Tokyo Stock Exchange Group, Inc.
(2-1 Kabutocho, Nihonbashi, Chuo-ku, Tokyo)


(Note 1) Except as otherwise provided in this Notification, a reference to a number of days or a date and time means such number of days or date and time in Japan.

(Note 2) "Business days" in this Notification means a number of days excluding those days provided in Article 1(1) of the Government Holiday Law.

(Note 3) Unless otherwise provided in this Notification, all procedures with respect to the Tender Offer shall be conducted in the Japanese language. If any part of the documents relating to the Tender Offer is prepared in English, and in the event that any inconsistency exists between the English and Japanese documents, the Japanese documents shall take priority over the English documents.

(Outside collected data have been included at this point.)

open GwDivision in
/-- **General-slope graph pencil, factor theorem ⇒ TWISTED IDENTITY with descent `ℝ → ℚ`**
(stub `stub_gwDivision` of the crux `TateFamilyKernel`, line `Sketch`). Given a rational
primitive `Rn/v^k` (real coefficients) of the single-branch integrand and the vanishing of the
top-interval integral along the graph `W = u + v` on `(s₁,1)`: with `Rn ↦ Rn·v` (exponent
`k + 1`), uniqueness of the derivative at `y = u(σ) + v(σ)x` and the FTC give two real polynomial
identities, `ℚ`-linear in `Rn` with rational coefficients; a `ℚ`-linear retraction `ℝ → ℚ`
applied coefficientwise (`GwDivision.exists_retraction`) transports them to `ℚ[x, s]`, and the
factor theorem in `ℚ[s][y]` with the chain rule (`GwDivision.twisted`) yields the twisted
identity with `m = k`. The injectivity hypothesis is not used. [cite: KontsevichZagier2001, §1.2] -/
theorem stub_gwDivision (u v : Polynomial ℚ) (P : MvPolynomial (Fin 2) ℚ) (Rn : MvPolynomial (Fin 2) ℝ) (k : ℕ)
    (s₁ : ℝ) (hs₁0 : 0 ≤ s₁) (hs₁ : s₁ < 1) (hv : ∀ σ ∈ Icc (0 : ℝ) 1, Polynomial.aeval σ v ≠ 0)
    (hinj : InjOn (fun s : ℝ => Polynomial.aeval s u + Polynomial.aeval s v) (Ioo s₁ 1))
    (hR : ∀ y σ : ℝ, σ ∈ Icc (0 : ℝ) 1 →
      HasDerivAt (fun t : ℝ => MvPolynomial.eval (![y, t] : Fin 2 → ℝ) Rn / (Polynomial.aeval t v) ^ k)
        (aeval (![(y - Polynomial.aeval σ u) / Polynomial.aeval σ v, σ] : Fin 2 → ℝ) P / Polynomial.aeval σ v) σ)
    (hzero : ∀ s ∈ Ioo s₁ 1,
      ∫ σ in Ioo s 1, aeval (![(Polynomial.aeval s u + Polynomial.aeval s v - Polynomial.aeval σ u) /
          Polynomial.aeval σ v, σ] : Fin 2 → ℝ) P / Polynomial.aeval σ v = 0) :
    ∃ (Nt : MvPolynomial (Fin 2) ℚ) (m : ℕ),
      Polynomial.aeval (X 1 : MvPolynomial (Fin 2) ℚ) v ^ m * P =
        (Polynomial.aeval (X 1 : MvPolynomial (Fin 2) ℚ) (Polynomial.derivative u) +
            Polynomial.aeval (X 1 : MvPolynomial (Fin 2) ℚ) (Polynomial.derivative v) * X 0) * pderiv 0 Nt -
          Polynomial.aeval (X 1 : MvPolynomial (Fin 2) ℚ) v * pderiv 1 Nt +
          C (m : ℚ) * Polynomial.aeval (X 1 : MvPolynomial (Fin 2) ℚ) (Polynomial.derivative v) * Nt := by
  have _ := hinj -- the injectivity of `u + v` is not needed: the root argument below runs in `s`
  -- names over `ℚ`: `w = v(s)`, `w' = v'(s)`, `Ud = u'(s)`, `A = u + w` (graph), `A' = u + w·z₁`,
  -- `c = v(1)^(k+1)`; over `ℝ`: `Rp = Rn·w` (exponent `k + 1`)
  obtain ⟨w, hw⟩ : ∃ w : MvPolynomial (Fin 2) ℚ, w = Polynomial.aeval (X 1) v := ⟨_, rfl⟩
  obtain ⟨w', hw'⟩ : ∃ w' : MvPolynomial (Fin 2) ℚ,
      w' = Polynomial.aeval (X 1) (Polynomial.derivative v) := ⟨_, rfl⟩
  obtain ⟨Ud, hUd⟩ : ∃ Ud : MvPolynomial (Fin 2) ℚ,
      Ud = Polynomial.aeval (X 1) (Polynomial.derivative u) := ⟨_, rfl⟩
  obtain ⟨A, hA⟩ : ∃ A : MvPolynomial (Fin 2) ℚ, A = Polynomial.aeval (X 1) u + w := ⟨_, rfl⟩
  obtain ⟨A', hA'⟩ : ∃ A' : MvPolynomial (Fin 2) ℚ, A' = Polynomial.aeval (X 1) u + w * X 0 :=
    ⟨_, rfl⟩
  obtain ⟨c, hc⟩ : ∃ c : ℚ, c = Polynomial.eval 1 v ^ (k + 1) := ⟨_, rfl⟩
  obtain ⟨Rp, hRp⟩ : ∃ Rp : MvPolynomial (Fin 2) ℝ, Rp = Rn * map (algebraMap ℚ ℝ) w :=
    ⟨_, rfl⟩
  have hV1 : Polynomial.aeval (1 : ℝ) v = algebraMap ℚ ℝ (Polynomial.eval 1 v) := by
    rw [← Polynomial.aeval_algebraMap_apply_eq_algebraMap_eval, map_one]
  have hv1 : Polynomial.aeval (1 : ℝ) v ≠ 0 := hv 1 ⟨zero_le_one, le_rfl⟩
  have hc0 : c ≠ 0 := by
    rw [hc]
    refine pow_ne_zero _ fun h => hv1 ?_
    rw [hV1, h, map_zero]
  have hcR : algebraMap ℚ ℝ c = Polynomial.aeval (1 : ℝ) v ^ (k + 1) := by rw [hc, map_pow, hV1]
  have hwne : w ≠ 0 := fun h => hv1 (by
    simpa [hw, GpDivision.aeval_scalar] using congrArg (aeval (![0, 1] : Fin 2 → ℝ)) h)
  -- scalar evaluations
  have heM : ∀ (q : MvPolynomial (Fin 2) ℚ) (g : Fin 2 → ℝ),
      MvPolynomial.eval g (map (algebraMap ℚ ℝ) q) = aeval g q := fun q g => by
    rw [eval_map, aeval_def]
  have hew : ∀ g : Fin 2 → ℝ, aeval g w = Polynomial.aeval (g 1) v := fun g => by
    rw [hw, GpDivision.aeval_scalar]
  have hew' : ∀ g : Fin 2 → ℝ, aeval g w' = Polynomial.aeval (g 1) (Polynomial.derivative v) :=
    fun g => by rw [hw', GpDivision.aeval_scalar]
  have heA : ∀ g : Fin 2 → ℝ, aeval g A = Polynomial.aeval (g 1) u + Polynomial.aeval (g 1) v :=
    fun g => by rw [hA, map_add, GpDivision.aeval_scalar, hew]
  have heA' : ∀ g : Fin 2 → ℝ,
      aeval g A' = Polynomial.aeval (g 1) u + Polynomial.aeval (g 1) v * g 0 := fun g => by
    rw [hA', map_add, map_mul, GpDivision.aeval_scalar, hew, aeval_X]
  have hpw : pderiv 1 (map (algebraMap ℚ ℝ) w) = map (algebraMap ℚ ℝ) w' := by
    rw [pderiv_map, hw, GpDivision.pderiv_one_scalar, hw']
  -- STEP 1 (uniqueness of the derivative, read at `y = u(σ) + v(σ)x`): the real identity `I`
  have hI : map (algebraMap ℚ ℝ) (P * w ^ (k + 1)) =
      map (algebraMap ℚ ℝ) w * bind₁ ![map (algebraMap ℚ ℝ) A', X 1] (pderiv 1 Rp) -
        map (algebraMap ℚ ℝ) (((k : MvPolynomial (Fin 2) ℚ) + 1) * w') *
          bind₁ ![map (algebraMap ℚ ℝ) A', X 1] Rp := by
    refine eq_of_eval_eq _ _ (Icc 0 1) (Icc_infinite zero_lt_one) fun x σ hσ => ?_
    have hV := hv σ hσ
    have hkey := key_identity v Rn k _ σ _ hV
      (hR (Polynomial.aeval σ u + Polynomial.aeval σ v * x) σ hσ)
    rw [add_sub_cancel_left, mul_div_cancel_left₀ _ hV] at hkey
    simp only [hRp, map_mul, map_pow, map_sub, map_add, map_natCast, map_one, heM, hew, hew',
      eval_bind₁_vec, MvPolynomial.eval_X, heA', pderiv_mul, hpw, Matrix.cons_val_zero,
      Matrix.cons_val_one, Matrix.cons_val_fin_one]
    rw [show aeval (![x, σ] : Fin 2 → ℝ) P =
      aeval (![x, σ] : Fin 2 → ℝ) P / Polynomial.aeval σ v * Polynomial.aeval σ v by field_simp]
    linear_combination Polynomial.aeval σ v * hkey
  -- STEP 2 (FTC along the graph `y = u(s) + v(s)`): the real identity `J`
  have hφ : ∀ y : ℝ, ∀ σ ∈ Icc (0 : ℝ) 1, ContinuousAt (fun σ : ℝ =>
      aeval (![(y - Polynomial.aeval σ u) / Polynomial.aeval σ v, σ] : Fin 2 → ℝ) P /
        Polynomial.aeval σ v) σ := by
    intro y σ hσ
    refine (GvDivision.continuousAt_aeval_comp P _ σ fun i => ?_).div
      (Polynomial.continuousAt_aeval v) (hv σ hσ)
    fin_cases i
    · simp only [Fin.zero_eta, Matrix.cons_val_zero]
      exact (continuousAt_const.sub (Polynomial.continuousAt_aeval u)).div
        (Polynomial.continuousAt_aeval v) (hv σ hσ)
    · simp only [Fin.mk_one, Matrix.cons_val_one, Matrix.cons_val_fin_one]
      exact continuousAt_id
  have hJ : bind₁ ![map (algebraMap ℚ ℝ) A, X 1] (map (algebraMap ℚ ℝ) (C c) * Rp -
      map (algebraMap ℚ ℝ) (w ^ (k + 1)) * bind₁ ![X 0, 1] Rp) = 0 := by
    refine eq_of_eval_eq _ _ (Ioo s₁ 1) (Ioo_infinite hs₁) fun x s hs => ?_
    have hsub : Icc s 1 ⊆ Icc (0 : ℝ) 1 := Icc_subset_Icc_left (hs₁0.trans hs.1.le)
    have hVs : Polynomial.aeval s v ≠ 0 := hv s (hsub (left_mem_Icc.2 hs.2.le))
    have hint := intervalIntegral.integral_eq_sub_of_hasDerivAt
      (fun σ hσ => hR (Polynomial.aeval s u + Polynomial.aeval s v) σ
        (hsub (by rwa [uIcc_of_le hs.2.le] at hσ)))
      (ContinuousOn.intervalIntegrable_of_Icc hs.2.le fun σ hσ =>
        (hφ _ σ (hsub hσ)).continuousWithinAt)
    rw [intervalIntegral.integral_of_le hs.2.le, integral_Ioc_eq_integral_Ioo, hzero s hs,
      eq_comm, sub_eq_zero, div_eq_div_iff (pow_ne_zero _ hv1) (pow_ne_zero _ hVs)] at hint
    simp only [hRp, map_zero, map_sub, map_mul, map_pow, map_one, heM, hew, heA, eval_bind₁_vec,
      MvPolynomial.eval_X, MvPolynomial.aeval_C, hcR, Matrix.cons_val_zero, Matrix.cons_val_one,
      Matrix.cons_val_fin_one]
    linear_combination -(Polynomial.aeval 1 v * Polynomial.aeval s v) * hint
  -- STEP 3 (descent `ℝ → ℚ`)
  obtain ⟨ρ, hρm, hρq, hρd, hρb⟩ := exists_retraction
  have hθ : ∀ i, (![map (algebraMap ℚ ℝ) A', X 1] : Fin 2 → MvPolynomial (Fin 2) ℝ) i =
      map (algebraMap ℚ ℝ) ((![A', X 1] : Fin 2 → MvPolynomial (Fin 2) ℚ) i) := fun i => by
    fin_cases i <;> simp
  have hθA : ∀ i, (![map (algebraMap ℚ ℝ) A, X 1] : Fin 2 → MvPolynomial (Fin 2) ℝ) i =
      map (algebraMap ℚ ℝ) ((![A, X 1] : Fin 2 → MvPolynomial (Fin 2) ℚ) i) := fun i => by
    fin_cases i <;> simp
  have hθ1 : ∀ i, (![X 0, 1] : Fin 2 → MvPolynomial (Fin 2) ℝ) i =
      map (algebraMap ℚ ℝ) ((![X 0, 1] : Fin 2 → MvPolynomial (Fin 2) ℚ) i) := fun i => by
    fin_cases i <;> simp
  have hI' := congrArg ρ hI
  rw [hρq, map_sub, hρm, hρm, hρb _ _ hθ, hρb _ _ hθ, hρd] at hI'
  have hJ' := congrArg ρ hJ
  rw [hρb _ _ hθA, map_sub, hρm, hρm, hρb _ _ hθ1, map_zero] at hJ'
  -- STEP 4 (factor theorem and chain rule over `ℚ`), `m = k`
  obtain ⟨Nt, hNt⟩ := twisted u v P (ρ Rp) k c hc0 w w' Ud A A' hw hw' hUd hA hA' hwne hI' hJ'
  subst hw hw' hUd
  exact ⟨Nt, k, hNt⟩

(Note 4) This Notification contains forward-looking statements as defined under Section 27A of the U.S. Securities Act of 1933 and Section 21E of the U.S. Securities Exchange Act of 1934. As a result of known or unknown risks, uncertainty or other factors, actual results could differ materially from any explicit or implicit forecasts, among others, presented as forward-looking statements. No assurance is given by the Tender Offeror or any affiliates of the Tender Offeror that any such explicit or implicit forecasts, among others, presented as forward-looking statements will be achieved and actual results could differ materially.The forward-looking statements contained in this Notification were made based on the information available to the Tender Offeror as of the date of this Notification and, except where bound by law or Tokyo Stock Exchange regulations, the Tender Offeror and any affiliates of the Tender Offeror accept no obligation to change or revise the statements to reflect future events or circumstances.